## Saved entries

import Summits.MatrixMultiplication.MatrixMultiplication.Theorems.SoloInformedTwistedMatchingsEffectiveCoprime
import HarnessLib

/-!
# Effective Theorem B″ for exponent `p^E · m'`, `p ∤ m'`: the saving on the `p`-part, explicitly

Solo-informed seat (MatrixMultiplication), gen 101; sharpest-statement §2y(8), effective form for general
bounded exponent. `twistedMatching_card_le_effective_of_exponent`: `p` prime, `gcd(p, m') = 1`, level
conditions at `(p, E, u, c)`; if `S` is a finite abelian group with `g^{p^E m'} = 1` then `|S| = a·t` with
`a` a power of `p`, `gcd(p, t) = 1` (so `a = |S_p|`), and every twisted matching in `S` under any finite
family of automorphism-pair twists has `|ι| ≤ 3 t a^c`. Corollary `twistedMatching_card_le_exp_two_mul_odd`:
exponent `2 m'`, `m'` odd ⟹ `|ι| ≤ 3 t a^{23/25}` with `a = |S_2|`, `t = |S|/a`.
References: BCCGNSU17 (arXiv:1605.06702) §4; CohnUmans2013 (arXiv:1207.6528) §5.
-/

noncomputable section

open scoped BigOperators
open Finset

namespace Summit.MatrixMultiplication.MatrixMultiplication.Theorems.TwistedSliceRank

section EffectiveExponent

/-- **Effective B″ for exponent `p^E m'`, `p ∤ m'`.** Under the level conditions at `(p,E,u,c)`:
`|S| = a t`, `a` a power of `p`, `gcd(p,t) = 1`, and `|ι| ≤ 3 t a^c` for every twisted matching.
[this work] -/
theorem twistedMatching_card_le_effective_of_exponent (p : ℕ) [hp : Fact p.Prime] (E m' : ℕ)
    (hm' : Nat.Coprime p m') (u c : ℝ) (hu0 : 0 < u) (hu1 : u ≤ 1)
    (hθ : ∀ s : ℕ, s < E →
      u ^ (-(((p - 1 : ℕ) : ℝ)) * ((p : ℝ) + 1) ^ s / 3) *
        ∑ j : Fin p, u ^ (((j : ℕ) : ℝ) * ((p : ℝ) + 1) ^ s) ≤ (p : ℝ) ^ c)
    (S : Type) [CommGroup S] [Fintype S] [DecidableEq S]
    (hexpS : ∀ g : S, g ^ (p ^ E * m') = 1)
    (σ : Type) [Fintype σ] (φ ψ : σ → S ≃* S) (ι : Type) [Fintype ι] (x y z : ι → S)
    (hmatch : ∀ i j l : ι, (∃ s : σ, x i * φ s (y j) * ψ s (z l) = 1) ↔ (i = j ∧ j = l)) :
    ∃ a t : ℕ, Fintype.card S = a * t ∧ Nat.Coprime p t ∧ (∃ k : ℕ, a = p ^ k) ∧
      (Fintype.card ι : ℝ) ≤ 3 * (t : ℝ) * (a : ℝ) ^ c := by
  classical
  -- primary decomposition `S ≃* ∏_i ℤ/p_i^{e_i}`
  obtain ⟨κ, _, pp, hpp, e, ⟨f⟩⟩ := AddCommGroup.equiv_directSum_zmod_of_finite (Additive S)
  haveI : ∀ i, NeZero (pp i ^ e i) := fun i => ⟨pow_ne_zero _ (hpp i).ne_zero⟩
  let eS0 : S ≃* ((i : κ) → Multiplicative (ZMod (pp i ^ e i))) :=
    MulEquiv.toAdditive.symm <| f.trans <|
      (DirectSum.addEquivProd _).trans (MulEquiv.piMultiplicative _).toAdditiveRight
  -- `p_i^{e_i} ∣ p^E m'`
  have hdvd : ∀ i, pp i ^ e i ∣ p ^ E * m' := by
    intro i
    refine (ZMod.natCast_eq_zero_iff _ _).1 ?_
    have h1 := hexpS (eS0.symm (Pi.mulSingle i (Multiplicative.ofAdd (1 : ZMod (pp i ^ e i)))))
    rw [← map_pow, eS0.symm.map_eq_one_iff, ← Pi.mulSingle_pow, ← ofAdd_nsmul, nsmul_eq_mul,
      mul_one] at h1
    have h2 := congr_fun h1 i
    rw [Pi.mulSingle_eq_same, Pi.one_apply, ofAdd_eq_one] at h2
    exact h2
  -- the splitting `S ≃* A × T` along the `p`-primary coordinates
  let β : κ → Type := fun i => Multiplicative (ZMod (pp i ^ e i))
  let ePi : ((i : κ) → β i) ≃* (((i : {i // pp i = p}) → β i) × ((i : {i // ¬ pp i = p}) → β i)) :=
    { Equiv.piEquivPiSubtypeProd (fun i => pp i = p) β with map_mul' := fun _ _ => rfl }
  let eS := eS0.trans ePi
  have heE : ∀ i : {i // pp i = p}, e i.1 ≤ E := by
    intro i
    have h1 : p ^ e i.1 ∣ p ^ E * m' := by have := hdvd i.1; rwa [i.2] at this
    have h2 : p ^ e i.1 ∣ p ^ E := (Nat.Coprime.pow_left _ hm').dvd_of_dvd_mul_right h1
    exact (Nat.pow_dvd_pow_iff_le_right hp.out.one_lt).1 h2
  have hT : Nat.Coprime p (Fintype.card ((i : {i // ¬ pp i = p}) → β i)) := by
    simp only [β, Fintype.card_pi, Fintype.card_multiplicative, ZMod.card]
    exact Nat.Coprime.prod_right fun i _ =>
      Nat.Coprime.pow_right _ ((Nat.coprime_primes hp.out (hpp i.1)).2 (Ne.symm i.2))
  have hmain := coprimeTwistedMatching_card_le_effective p E u c hu0 hu1 hθ {i // pp i = p}
    (fun i => pp i.1 ^ e i.1) (fun i => e i.1) (fun i => by rw [i.2]) heE
    ((i : {i // ¬ pp i = p}) → β i) hT S eS σ φ ψ ι x y z hmatch
  refine ⟨Fintype.card ((i : {i // pp i = p}) → β i), Fintype.card ((i : {i // ¬ pp i = p}) → β i),
    ?_, hT, ⟨∑ i : {i // pp i = p}, e i.1, ?_⟩, hmain⟩
  · rw [Fintype.card_congr eS.toEquiv, Fintype.card_prod]
  · simp only [β, Fintype.card_pi, Fintype.card_multiplicative, ZMod.card]
    rw [← Finset.prod_pow_eq_pow_sum]
    exact Finset.prod_congr rfl fun i _ => by rw [i.2]

/-- **Exponent `2m'`, `m'` odd: `|ι| ≤ 3 t a^{23/25}`** with `a = |S_2|` the order of the Sylow
`2`-subgroup and `t = |S|/a`, for every twisted matching under any finite family of automorphism-pair
twists. [this work] -/
theorem twistedMatching_card_le_exp_two_mul_odd (m' : ℕ) (hm' : Odd m') (S : Type) [CommGroup S]
    [Fintype S] [DecidableEq S] (hexpS : ∀ g : S, g ^ (2 * m') = 1)
    (σ : Type) [Fintype σ] (φ ψ : σ → S ≃* S) (ι : Type) [Fintype ι] (x y z : ι → S)
    (hmatch : ∀ i j l : ι, (∃ s : σ, x i * φ s (y j) * ψ s (z l) = 1) ↔ (i = j ∧ j = l)) :
    ∃ a t : ℕ, Fintype.card S = a * t ∧ Nat.Coprime 2 t ∧ (∃ k : ℕ, a = 2 ^ k) ∧
      (Fintype.card ι : ℝ) ≤ 3 * (t : ℝ) * (a : ℝ) ^ (23 / 25 : ℝ) := by
  haveI : Fact (Nat.Prime 2) := ⟨Nat.prime_two⟩
  refine twistedMatching_card_le_effective_of_exponent 2 1 m' (Nat.Coprime.symm hm'.coprime_two_right)
    (1 / 2) (23 / 25) (by norm_num) (by norm_num) ?_ S (fun g => by simpa using hexpS g)
    σ φ ψ ι x y z hmatch
  intro s hs
  interval_cases s
  rw [Fin.sum_univ_two, Fin.val_zero, Fin.val_one]
  norm_num
  rw [one_div (2 : ℝ), Real.inv_rpow (by norm_num), Real.rpow_neg (by norm_num), inv_inv]
  have h75 : ((2 : ℝ) ^ ((1 : ℝ) / 3) * (3 / 2)) ^ (75 : ℕ) ≤ ((2 : ℝ) ^ ((23 : ℝ) / 25)) ^ (75 : ℕ) := by
    rw [mul_pow, ← Real.rpow_natCast ((2 : ℝ) ^ ((1 : ℝ) / 3)) 75,
      ← Real.rpow_mul (by norm_num), ← Real.rpow_natCast ((2 : ℝ) ^ ((23 : ℝ) / 25)) 75,
      ← Real.rpow_mul (by norm_num),
      show ((1 : ℝ) / 3 * ((75 : ℕ) : ℝ)) = ((25 : ℕ) : ℝ) by norm_num,
      show ((23 : ℝ) / 25 * ((75 : ℕ) : ℝ)) = ((69 : ℕ) : ℝ) by norm_num,
      Real.rpow_natCast, Real.rpow_natCast]
    norm_num
  have := le_of_pow_le_pow_left₀ (by norm_num) (by positivity) h75
  exact this

end EffectiveExponent

end Summit.MatrixMultiplication.MatrixMultiplication.Theorems.TwistedSliceRank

## How to complete this task
The lines to extract from the data above begin with the line containing "exact (Nat.pow_dvd_pow_iff_le_right hp.out.one_lt).1" and end with the line containing "exact Nat.Coprime.prod_right fun i _ =>". Extract them exactly, including both.

## Worked solution
    exact (Nat.pow_dvd_pow_iff_le_right hp.out.one_lt).1 h2
  have hT : Nat.Coprime p (Fintype.card ((i : {i // ¬ pp i = p}) → β i)) := by
    simp only [β, Fintype.card_pi, Fintype.card_multiplicative, ZMod.card]
    exact Nat.Coprime.prod_right fun i _ =>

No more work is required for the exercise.